In [41]:
import duckdb
import numpy as np
from shapely import from_wkb

from src import Config

### Helper methods

In [42]:
def quote_col(col: str) -> str:
    return f'"{col}"'


def to_geometry(value):
    if isinstance(value, (bytes, bytearray)):
        return from_wkb(value)
    elif isinstance(value, list):
        return from_wkb(bytes(value))
    elif isinstance(value, np.ndarray):
        return from_wkb(value.tobytes())
    else:
        return None

In [43]:
path = Config.FKB_BUILDINGS_PARQUET_PATH

### Load spatial packages for DuckDB

In [44]:
con = duckdb.connect()
con.install_extension("spatial")
con.load_extension("spatial")
con.execute("SELECT * FROM duckdb_extensions() WHERE loaded = true;").fetchdf()

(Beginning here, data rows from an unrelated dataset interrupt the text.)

import Summits.BirchSwinnertonDyer.Rank1Residual.AdditivePotMult.TwistPointsOver
import Literature.NumberTheory.EllipticCurves.KrizLi2019.SexticTwistBSDThreeDescent
import Literature.NumberTheory.EllipticCurves.BSDInvariantsRegulatorProofs
import HarnessLib

/-!
# Heights and the Heegner index when the rank lives in the TWIST: `m · #E(K)_tors² · ĥ_K(P) = 2 · [E(K):ℤP]² · Reg(E^{(d)}/ℚ)` for `rank E(ℚ) = 0`, `rank E(K) = 1` (cell `b2b-bsdres`, sub-cell additive-p1, gen 13)

HONEST FRAMING (cell `b2b-bsdres`, run/shared/lean/b2b/bsd-rank1-residual/, verbatim in every
file): the goal of the cell is to DELETE the COMBINATION-SHAPED residual classes of the
Birch–Swinnerton-Dyer formula for ALL analytic-rank `≤ 1` elliptic curves over `ℚ` — "full BSD
formula for every rank `≤ 1` curve in class `C`" assembled STRICTLY from published theorems — so
that the rank-`≤ 1` remainder becomes exactly the CONSTRUCTION-SHAPED classes, which are TYPED
(missing-input `Prop`s), NOT attempted. This is not "finishing BSD". Sub-cell additive-p1 is a
RESEARCH ROUTE on X3♯(M) / X4(M); labels UNCHANGED; nothing booked.

THEOREMS ONLY (no definition, no named fact). Pure kernel algebra (no literature input beyond
the tree's height theory).

## What this file records

The Gross–Zagier bookkeeping of the cell (`X11b.exists_shaAn_padicVal_eq_of_heegner`, multr1-p2;
Jetchev–Skinner–Wan 2017 (eq:gz for K′)) is stated for a curve `E/ℚ` of analytic rank ONE, the
Heegner twist `E^{(d_K)}` having rank zero; its height ingredient is Kriz–Li's
`exists_mul_canonicalHeight_eq_index_sq_mul_regulator`: for `rank E(K) = rank E(ℚ) = 1` and
`P ∈ E(K)` of infinite order, `m·#E(K)_tors²·ĥ_K(P) = 2·[E(K):ℤP]²·Reg(E/ℚ)`, `m ∈ {1,4}` — the
conjugation `σ` of `K/ℚ` acting as `+1` on `E(K)/tors`. For the RANK-ZERO cell E-ii of the
RESIDUAL-MAP (X4(M) ∧ ¬Surj, `r_an(E) = 0`) the roles are swapped: `E(ℚ)` is finite, the rank of
`E(K)` comes from the twist `E^{(d)}(ℚ)` (`K = ℚ(√d)`), and `σ` acts as `−1` on `E(K)/tors`. This
file proves the corresponding identity

  `m · #E(K)_tors² · ĥ_K(P) = 2 · [E(K):ℤP]² · Reg(E^{(d)}/ℚ)`, `m ∈ {1, 4}`

(`exists_mul_canonicalHeight_eq_index_sq_mul_regulator_twist`), the first brick of the rank-zero
twin of the bookkeeping identity (which would turn the typed class-level upper half of E-ii into
"⇐ the LOWER half of a rank-one same-`j` twist", image-free). Tools: this sub-cell's gen-8 twist
substitution `Φ_K : E^{(d)}(K) ≃+ E(K)` (`twistPointEquivOver`) with its ANTI-naturality under `σ`
(`map_twistPointEquivOver_of_neg`: `σΦ = −Φσ`), so that `ψ := Φ_K ∘ ι_d : E^{(d)}(ℚ) → E(K)` lands
in the `σ = −1` part and every `σ`-anti-fixed point of `E(K)` is in its image; the canonical height
is invariant under `Φ_K` (variable changes: `canonicalHeight_pointEquiv`; transports along equal
equations) and doubles under base change (`canonicalHeight_baseChange`).

* `canonicalHeight_congrEquiv`, `canonicalHeight_twistPointEquivOver` — height bookkeeping.
* `exists_mul_canonicalHeight_eq_index_sq_mul_regulator_twist` — the identity.

References: [GrossZagier1986] V.§2 (p. 311); [JetchevSkinnerWan2017] §7.4.1; [SilvermanAEC2009]
VIII.9.1, X.5.4, Exercise 10.16; [KrizLi2019] §2 (shape).
-/

noncomputable section

open scoped Classical

-- The tree's point-group lemmas over a general field `F` carry the classical `DecidableEq F`
-- inside their statements; specialised to `F = ℚ` they meet Mathlib's `instDecidableEqRat` here.
-- Giving the classical instance priority in THIS file makes the two agree (no library instance
-- is changed; the attribute is local to this file).
attribute [local instance 2000] Classical.propDecidable

open WeierstrassCurve Literature.NumberTheory.EllipticCurves
  Literature.NumberTheory.EllipticCurves.KrizLi2019 Literature.NumberTheory.QuadraticFields

namespace Summit.BirchSwinnertonDyer.Rank1Residual.AdditivePotMult

universe u

/-! ### §1 Height bookkeeping for the twist substitution -/

/-- Transport along an equality of Weierstrass equations preserves the canonical height (it is the
identity on coordinates). [folklore] -/
theorem canonicalHeight_congrEquiv {A : Type u} [Field A] [NumberField A]
    {W₁ W₂ : WeierstrassCurve A} (h : W₁ = W₂) (P : W₁.toAffine.Point) :
    (Affine.Point.congrEquiv h P).canonicalHeight = P.canonicalHeight := by
  subst h
  rfl

/-- **The twist substitution `Φ_A : E^{(c)}(A) ≃+ E(A)` preserves canonical heights** (over a
number field `A ∋ t`, `t² = c`, `t ∉ ℚ`): `Φ_A` is a composite of admissible changes of variables
(`canonicalHeight_pointEquiv`, Silverman AEC VIII.9.1) and transports along equal equations.
[cite: SilvermanAEC2009, Prop. VIII.9.1] -/
theorem canonicalHeight_twistPointEquivOver (W : WeierstrassCurve ℚ) {A : Type u} [Field A]
    [NumberField A] {t : A} {c : ℚ} (ht : t ∉ Set.range (algebraMap ℚ A))
    (htc : t ^ 2 = algebraMap ℚ A c) (P : ((W.quadraticTwist c).baseChange A).toAffine.Point) :
    (twistPointEquivOver W ht htc P).canonicalHeight = P.canonicalHeight := by
  rw [twistPointEquivOver_apply]
  -- step 1 preserves heights
  have h1 : (twistStepOne W ht htc P).canonicalHeight = P.canonicalHeight := by
    simp only [twistStepOne, AddEquiv.trans_apply]
    rw [canonicalHeight_congrEquiv, Affine.Point.canonicalHeight_pointEquiv]
  -- step 2 preserves heights, hence so does its inverse
  have h2 : ∀ Q : (W.baseChange A).toAffine.Point,
      (twistStepTwo W (A := A) Q).canonicalHeight = Q.canonicalHeight := by
    intro Q
    simp only [twistStepTwo, AddEquiv.trans_apply]
    rw [canonicalHeight_congrEquiv, Affine.Point.canonicalHeight_pointEquiv]
  have h3 := h2 ((twistStepTwo W (A := A)).symm (twistStepOne W ht htc P))
  rw [AddEquiv.apply_symm_apply] at h3
  rw [← h3, h1]

/-! ### §2 The height–index identity with the regulator of the twist -/

/-- **Height–index relation for a point of infinite order when the rank lives in the twist.**
`W/ℚ` elliptic with `E(ℚ)` of rank `0`; `K = ℚ(θ)` quadratic, `θ² = d`, `θ ∉ ℚ`; the twist
`E^{(d)} = W.quadraticTwist d` of rank `1` over `ℚ`; `rank E(K) = 1`; `P ∈ E(K)` of infinite order.
Then `m · #E(K)_tors² · ĥ_K(P) = 2 · [E(K):ℤP]² · Reg(E^{(d)}/ℚ)` for some `m ∈ {1, 4}` (`ĥ_K` the
canonical height over `K`, `Reg(E^{(d)}/ℚ) = ĥ_ℚ(g)` for a generator `g` of `E^{(d)}(ℚ)/tors`).
Proof (twin of Kriz–Li's `exists_mul_canonicalHeight_eq_index_sq_mul_regulator`, where `σ = +1`):
let `g_K` generate `E(K)/T`, `T` the torsion; the conjugation `σ` of `K/ℚ` preserves `T`, so
`σ g_K ≡ e·g_K`; `g_K + σ g_K` is `σ`-fixed, hence `ℚ`-rational (AEC Ex. 10.16), hence torsion
(`rank E(ℚ) = 0`), so `e = −1`; then `g_K − σ g_K ≡ 2 g_K` is `σ`-ANTI-fixed, hence of the form
`ψ(y)`, `ψ = Φ_K ∘ ι_d : E^{(d)}(ℚ) → E(K)` (anti-naturality `σ Φ_K = −Φ_K σ` of the twist
substitution and `ℚ`-rationality of `σ`-fixed points of `E^{(d)}(K)`); with `ψ(g) ≡ k g_K` and
`y ≡ j g` this gives `jk = 2`, so `k² ∈ {1, 4}`; finally `ĥ_K(ψ g) = 2 ĥ_ℚ(g) = 2 Reg(E^{(d)})`
(heights are `Φ_K`-invariant and double under base change), `ĥ_K(P) = a² ĥ_K(g_K)` for
`P ≡ a g_K`, and `[E(K):ℤP] = |a|·#T`. [cite: GrossZagier1986, V.§2 (p. 311)]
[cite: SilvermanAEC2009, Exercise 10.16 and Prop. VIII.9.1] -/
theorem exists_mul_canonicalHeight_eq_index_sq_mul_regulator_twist
    (W : WeierstrassCurve ℚ) [W.IsElliptic] (K : Type) [Field K] [NumberField K]
    (h2 : Module.finrank ℚ K = 2) {θ : K} {d : ℚ} (hθ : θ ∉ Set.range (algebraMap ℚ K))
    (hθd : θ ^ 2 = algebraMap ℚ K d) [(W.quadraticTwist d).IsElliptic]
    (hrK : (W.baseChange K).mordellWeilRank = 1) (hrQ : W.mordellWeilRank = 0)
    (hrd : (W.quadraticTwist d).mordellWeilRank = 1)
    (P : (W.baseChange K).toAffine.Point) (hP : ¬ IsOfFinAddOrder P) :
    ∃ m : ℕ, (m = 1 ∨ m = 4) ∧
      (m : ℝ) * ((W.baseChange K).torsionOrder : ℝ) ^ 2 * P.canonicalHeight =
        2 * ((AddSubgroup.zmultiples P).index : ℝ) ^ 2 * (W.quadraticTwist d).regulator := by
  haveI : (W.baseChange K).IsElliptic := isElliptic_baseChange' W K
  haveI : ((W.quadraticTwist d).baseChange K).IsElliptic := isElliptic_baseChange' _ K
  haveI : NeZero (2 : ℚ) := ⟨two_ne_zero⟩
  -- generators over `K` (of `E`) and over `ℚ` (of the twist)
  obtain ⟨gK, hgK, hgenK, huniqK, -⟩ :=
    exists_generator_regulator_eq_of_mordellWeilRank_eq_one (W.baseChange K) hrK
  obtain ⟨g, hg, hgen, huniq, hreg⟩ :=
    exists_generator_regulator_eq_of_mordellWeilRank_eq_one (W.quadraticTwist d) hrd
  set T := AddCommGroup.torsion (W.baseChange K).toAffine.Point with hT_def
  -- the twist map `ψ = Φ_K ∘ ι_d : E^{(d)}(ℚ) → E(K)` and the conjugation `σ`
  set Φ := twistPointEquivOver W (A := K) hθ hθd with hΦ_def
  set ιd := QuadraticDescent.incl K (W.quadraticTwist d) with hιd_def
  -- the twist map `ψ y := Φ (ιd y)` (kept as a composite expression)
  set σ : (W.baseChange K).toAffine.Point →+ (W.baseChange K).toAffine.Point :=
    Affine.Point.map (W' := W) (Quadratic.conj h2 hθ hθd) with hσ_def
  set σd : ((W.quadraticTwist d).baseChange K).toAffine.Point →+
      ((W.quadraticTwist d).baseChange K).toAffine.Point :=
    Affine.Point.map (W' := W.quadraticTwist d) (Quadratic.conj h2 hθ hθd) with hσd_def
  have hσσ : ∀ x, σ (σ x) = x := fun x =>
    QuadraticDescent.conjMap_conjMap W (Quadratic.conj_conj h2 hθ hθd) x
  have hσdι : ∀ y, σd (ιd y) = ιd y := fun y =>
    Affine.Point.map_baseChange (W' := W.quadraticTwist d) (Quadratic.conj h2 hθ hθd) y
  -- anti-naturality: `σ (Φ x) = −Φ (σd x)`
  have hanti : ∀ x, σ (Φ x) = -Φ (σd x) := fun x =>
    map_twistPointEquivOver_of_neg W hθ hθd hθ hθd (Quadratic.conj h2 hθ hθd)
      (Quadratic.conj_gen h2 hθ hθd) x
  have hσψ : ∀ y, σ (Φ (ιd y)) = -Φ (ιd y) := by
    intro y; rw [hanti, hσdι]
  -- `σ`-ANTI-fixed points of `E(K)` come from the twist
  have hrange : ∀ R : (W.baseChange K).toAffine.Point, σ R = -R → ∃ y, Φ (ιd y) = R := by
    intro R hR
    set x := Φ.symm R with hx
    have hΦx : Φ x = R := Φ.apply_symm_apply R
    have hfix : σd x = x := by
      apply Φ.injective
      have := hanti x
      rw [hΦx, hR] at this
      -- `-R = -Φ (σd x)`
      have h' : Φ (σd x) = R := neg_injective this.symm
      rw [h', hΦx]
    obtain ⟨y, hy⟩ := AddMonoidHom.mem_range.mp
      (mem_range_incl_of_map_conj_eq (W.quadraticTwist d) K h2 hθ hθd x hfix)
    exact ⟨y, by rw [show ιd y = x from hy, hΦx]⟩
  -- `σ` preserves torsion, hence respects congruences modulo `T`
  have hσT : ∀ {x y : (W.baseChange K).toAffine.Point}, x - y ∈ T → σ x - σ y ∈ T := by
    intro x y hxy
    rw [← map_sub]
    exact (AddCommGroup.mem_torsion _).mpr (σ.isOfFinAddOrder ((AddCommGroup.mem_torsion _).mp hxy))
  -- coefficients: `P ≡ a gK`, `ψ g ≡ k gK`, `σ gK ≡ e gK`
  obtain ⟨a, ha⟩ := hgenK P
  obtain ⟨k, hk⟩ := hgenK (Φ (ιd g))
  obtain ⟨e, he⟩ := hgenK (σ gK)
  have hcoef : ∀ {x : (W.baseChange K).toAffine.Point} {u v : ℤ},
      x - u • gK ∈ T → x - v • gK ∈ T → u = v := by
    intro x u v hu hv
    have hmem : (u - v) • gK ∈ T := by
      have : (u - v) • gK = (x - v • gK) - (x - u • gK) := by rw [sub_smul]; abel
      rw [this]; exact T.sub_mem hv hu
    have := huniqK (u - v) hmem
    linarith
  have ha0 : a ≠ 0 := by
    rintro rfl
    rw [zero_smul, sub_zero] at ha
    exact hP ((AddCommGroup.mem_torsion _).mp ha)
  have hψg : ¬ IsOfFinAddOrder (Φ (ιd g)) := fun hfin =>
    hg ((QuadraticDescent.incl_injective (K := K) (W.quadraticTwist d)).isOfFinAddOrder_iff.mp
      ((Function.Injective.isOfFinAddOrder_iff (f := Φ.toAddMonoidHom) Φ.injective).mp hfin))
  have hk0 : k ≠ 0 := by
    rintro rfl
    rw [zero_smul, sub_zero] at hk
    exact hψg ((AddCommGroup.mem_torsion _).mp hk)
  -- `e = -1`: `gK + σ gK` is `σ`-fixed, hence `ℚ`-rational, hence torsion (`rank E(ℚ) = 0`)
  have he1 : e = -1 := by
    have hfix : σ (gK + σ gK) = gK + σ gK := by rw [map_add, hσσ, add_comm]
    obtain ⟨y0, hy0⟩ := AddMonoidHom.mem_range.mp (mem_range_incl_of_map_conj_eq W K h2 hθ hθd _ hfix)
    haveI : Finite W.toAffine.Point := W.mordellWeilRank_eq_zero_iff_holds.mp hrQ
    have hy0fin : IsOfFinAddOrder y0 := isOfFinAddOrder_of_finite y0
    have htor : gK + σ gK ∈ T := by
      rw [← hy0]
      exact (AddCommGroup.mem_torsion _).mpr ((QuadraticDescent.incl K W).isOfFinAddOrder hy0fin)
    -- `gK + σ gK ≡ (1 + e) gK`
    have h1e : (gK + σ gK) - (1 + e) • gK ∈ T := by
      have : (gK + σ gK) - (1 + e) • gK = σ gK - e • gK := by rw [add_smul, one_smul]; abel
      rw [this]; exact he
    have h0 : (gK + σ gK) - (0 : ℤ) • gK ∈ T := by rw [zero_smul, sub_zero]; exact htor
    have := hcoef h1e h0
    linarith
  -- `gK - σ gK` is anti-fixed and `≡ 2 gK`
  have hantifix : σ (gK - σ gK) = -(gK - σ gK) := by rw [map_sub, hσσ]; abel
  obtain ⟨y, hy⟩ := hrange _ hantifix
  obtain ⟨j, hj⟩ := hgen y
  have hy1 : Φ (ιd y) - (j * k) • gK ∈ T := by
    have hA : Φ (ιd y) - j • Φ (ιd g) ∈ T := by
      have := Φ.toAddMonoidHom.isOfFinAddOrder (ιd.isOfFinAddOrder ((AddCommGroup.mem_torsion _).mp hj))
      rw [map_sub, map_zsmul, AddEquiv.coe_toAddMonoidHom, map_sub, map_zsmul] at this
      exact (AddCommGroup.mem_torsion _).mpr this
    have hB : j • Φ (ιd g) - (j * k) • gK ∈ T := by
      have : j • Φ (ιd g) - (j * k) • gK = j • (Φ (ιd g) - k • gK) := by rw [mul_smul, smul_sub]
      rw [this]; exact T.zsmul_mem hk j
    have : Φ (ιd y) - (j * k) • gK = (Φ (ιd y) - j • Φ (ιd g)) + (j • Φ (ιd g) - (j * k) • gK) := by
      abel
    rw [this]; exact T.add_mem hA hB
  have hy2 : Φ (ιd y) - (2 : ℤ) • gK ∈ T := by
    rw [hy]
    have : gK - σ gK - (2 : ℤ) • gK = -(σ gK - e • gK) := by
      rw [he1, two_zsmul, neg_one_zsmul]; abel
    rw [this]; exact T.neg_mem he
  have hjk : j * k = 2 := hcoef hy1 hy2
  have hk2 : k ^ 2 = 1 ∨ k ^ 2 = 4 := by
    have hkdvd : k ∣ 2 := ⟨j, by rw [mul_comm]; exact hjk.symm⟩
    have hkabs : k.natAbs ∣ 2 := by exact_mod_cast Int.natAbs_dvd_natAbs.mpr hkdvd
    have hle : k.natAbs ≤ 2 := Nat.le_of_dvd two_pos hkabs
    have hpos : 0 < k.natAbs := Int.natAbs_pos.mpr hk0
    have hsq : k ^ 2 = (k.natAbs : ℤ) ^ 2 := (Int.natAbs_sq k).symm
    interval_cases h : k.natAbs
    · left; rw [hsq]; norm_num
    · right; rw [hsq]; norm_num
  -- heights
  have hhP : P.canonicalHeight = (a : ℝ) ^ 2 * gK.canonicalHeight :=
    canonicalHeight_eq_of_sub_zsmul_mem_torsion (W.baseChange K) ha
  have hhg : (Φ (ιd g)).canonicalHeight = (k : ℝ) ^ 2 * gK.canonicalHeight :=
    canonicalHeight_eq_of_sub_zsmul_mem_torsion (W.baseChange K) hk
  have hhg2 : (Φ (ιd g)).canonicalHeight = 2 * g.canonicalHeight := by
    rw [hΦ_def, canonicalHeight_twistPointEquivOver]
    have h := Affine.Point.canonicalHeight_baseChange (R := ℚ) (K := ℚ) (L := K)
      (W := W.quadraticTwist d) g
    rw [h2] at h
    exact_mod_cast h
  -- index
  have hidx : (AddSubgroup.zmultiples P).index = a.natAbs * (W.baseChange K).torsionOrder :=
    index_zmultiples_eq (W.baseChange K) hgK hgenK ha0 ha
  refine ⟨(k ^ 2).toNat, ?_, ?_⟩
  · rcases hk2 with h | h <;> simp [h]
  · have hcast : (((k ^ 2).toNat : ℕ) : ℝ) = (k : ℝ) ^ 2 := by
      have : ((k ^ 2).toNat : ℤ) = k ^ 2 := Int.toNat_of_nonneg (sq_nonneg k)
      exact_mod_cast this
    rw [hcast, hidx, hreg, hhP]
    have hasq : ((a.natAbs : ℕ) : ℝ) ^ 2 = (a : ℝ) ^ 2 := by
      rw [Nat.cast_natAbs, Int.cast_abs, sq_abs]
    push_cast
    rw [mul_pow]
    have key : (k : ℝ) ^ 2 * gK.canonicalHeight = 2 * g.canonicalHeight := by rw [← hhg, hhg2]
    calc (k : ℝ) ^ 2 * ((W.baseChange K).torsionOrder : ℝ) ^ 2 * ((a : ℝ) ^ 2 * gK.canonicalHeight)
        = ((W.baseChange K).torsionOrder : ℝ) ^ 2 * (a : ℝ) ^ 2 *
            ((k : ℝ) ^ 2 * gK.canonicalHeight) := by ring
      _ = 2 * ((a.natAbs : ℝ) ^ 2 * ((W.baseChange K).torsionOrder : ℝ) ^ 2) *
            g.canonicalHeight := by rw [key, hasq]; ring

end Summit.BirchSwinnertonDyer.Rank1Residual.AdditivePotMult

end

Unnamed: 0,extension_name,loaded,installed,install_path,description,aliases,extension_version,install_mode,installed_from
0,core_functions,True,True,(BUILT-IN),Core function library,[],v1.4.0,STATICALLY_LINKED,
1,icu,True,True,(BUILT-IN),Adds support for time zones and collations usi...,[],v1.4.0,STATICALLY_LINKED,
2,json,True,True,(BUILT-IN),Adds support for JSON operations,[],v1.4.0,STATICALLY_LINKED,
3,parquet,True,True,(BUILT-IN),Adds support for reading and writing parquet f...,[],v1.4.0,STATICALLY_LINKED,
4,spatial,True,True,C:\Users\Jathavaan Shankarr\.duckdb\extensions...,Geospatial extension that adds support for wor...,[],a6a607f,REPOSITORY,core


### EDA
#### Row count

In [45]:
total_rows = con.execute(f"SELECT COUNT(*) AS n FROM read_parquet('{path}');").fetchone()[0]
print(f"Total number of rows: {total_rows}")

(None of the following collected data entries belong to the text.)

/-- The refined weight is injective on points with `x`-coordinate below `K`, when `w 1 ≠ 0`. [folklore] -/
theorem refined_inj {K : ℤ} {w : Fin 2 → ℤ} (hw1 : w 1 ≠ 0) {a b : Fin 2 →₀ ℕ} (haK : (a 0 : ℤ) < K)
    (hbK : (b 0 : ℤ) < K)
    (h : K * (w 0 * (a 0 : ℤ) + w 1 * (a 1 : ℤ)) + (a 0 : ℤ) = K * (w 0 * (b 0 : ℤ) + w 1 * (b 1 : ℤ)) + (b 0 : ℤ)) :
    a = b := by
  have hwt : w 0 * (a 0 : ℤ) + w 1 * (a 1 : ℤ) = w 0 * (b 0 : ℤ) + w 1 * (b 1 : ℤ) := by
    by_contra hne
    rcases lt_or_gt_of_ne hne with hlt | hlt
    · exact absurd h (Pencil.K_separates (Nat.cast_nonneg _) haK (Nat.cast_nonneg _) hlt).ne
    · exact absurd h.symm (Pencil.K_separates (Nat.cast_nonneg _) hbK (Nat.cast_nonneg _) hlt).ne
  have hx : ((a 0 : ℕ) : ℤ) = b 0 := by rw [hwt] at h; linarith
  have hy : ((a 1 : ℕ) : ℤ) = b 1 := by
    rw [hx] at hwt
    have h2 : w 1 * ((a 1 : ℕ) : ℤ) = w 1 * (b 1 : ℤ) := by linarith
    exact mul_left_cancel₀ hw1 h2
  ext i
  fin_cases i
  · exact_mod_cast hx
  · exact_mod_cast hy

/-- Support of a tail `u − 1` when `u(0) = 1`. [folklore] -/
theorem support_sub_one {u : MvPolynomial (Fin 2) ℂ} (hu : coeff 0 u = 1) : (u - 1).support = u.support.erase 0 := by
  ext q
  rw [Finset.mem_erase, mem_support_iff, mem_support_iff, coeff_sub, coeff_one]
  by_cases hq : q = 0
  · subst hq; simp [hu]
  · simp [Ne.symm hq, hq]

variable {n : ℕ}

/-- The tails `u_i − 1`, `v_i − 1` are supported in the letter set. [folklore] -/
theorem tails_support_subset (u v : Fin n → MvPolynomial (Fin 2) ℂ)
    (hu : ∀ i, coeff 0 (u i) = 1) (hv : ∀ i, coeff 0 (v i) = 1) :
    (Finset.univ.biUnion fun i => (Fin.append (fun i => u i - 1) (fun i => v i - 1) i).support) ⊆
      (Finset.univ.biUnion fun i => (u i).support.erase 0) ∪ (Finset.univ.biUnion fun i => (v i).support.erase 0) := by
  intro q hq
  obtain ⟨i, -, hi⟩ := Finset.mem_biUnion.mp hq
  rw [Finset.mem_union]
  revert hi
  refine Fin.addCases (fun j hj => ?_) (fun j hj => ?_) i
  · left
    rw [Fin.append_left, support_sub_one (hu j)] at hj
    exact Finset.mem_biUnion.mpr ⟨j, Finset.mem_univ _, hj⟩
  · right
    rw [Fin.append_right, support_sub_one (hv j)] at hj
    exact Finset.mem_biUnion.mpr ⟨j, Finset.mem_univ _, hj⟩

Total number of rows: 56111


#### Describe columns

In [46]:
columns = con.execute(f"DESCRIBE SELECT * FROM read_parquet('{path}');").fetchdf()
columns

Unnamed: 0,column_name,column_type,null,key,default,extra
0,gml_id,VARCHAR,YES,,,
1,lokalId,VARCHAR,YES,,,
2,navnerom,VARCHAR,YES,,,
3,versjonId,VARCHAR,YES,,,
4,produkt,VARCHAR,YES,,,
5,versjon,VARCHAR,YES,,,
6,oppdateringsdato,VARCHAR,YES,,,
7,datafangstdato,VARCHAR,YES,,,
8,geometry,GEOMETRY,YES,,,
9,dataset,VARCHAR,YES,,,


#### Count `NaN` and `null`-values

In [47]:
cols = columns["column_name"].tolist()

# exclude geometry column to avoid heavy scan
cols = [c for c in cols if c.lower() != "geometry"]

null_count_query = "SELECT " + ", ".join(
    [f"SUM(CASE WHEN {quote_col(c)} IS NULL THEN 1 ELSE 0 END) AS {quote_col(c + '_nulls')}" for c in cols]
) + f" FROM read_parquet('{path}');"

# run query safely
null_counts = con.execute(null_count_query).fetchdf().T
null_counts.columns = ["null_count"]

# compute null percentages
total_rows = con.execute(f"SELECT COUNT(*) FROM read_parquet('{path}');").fetchone()[0]
null_counts["null_percent"] = (null_counts["null_count"] / total_rows * 100).round(2)
null_counts.sort_values("null_percent", ascending=False)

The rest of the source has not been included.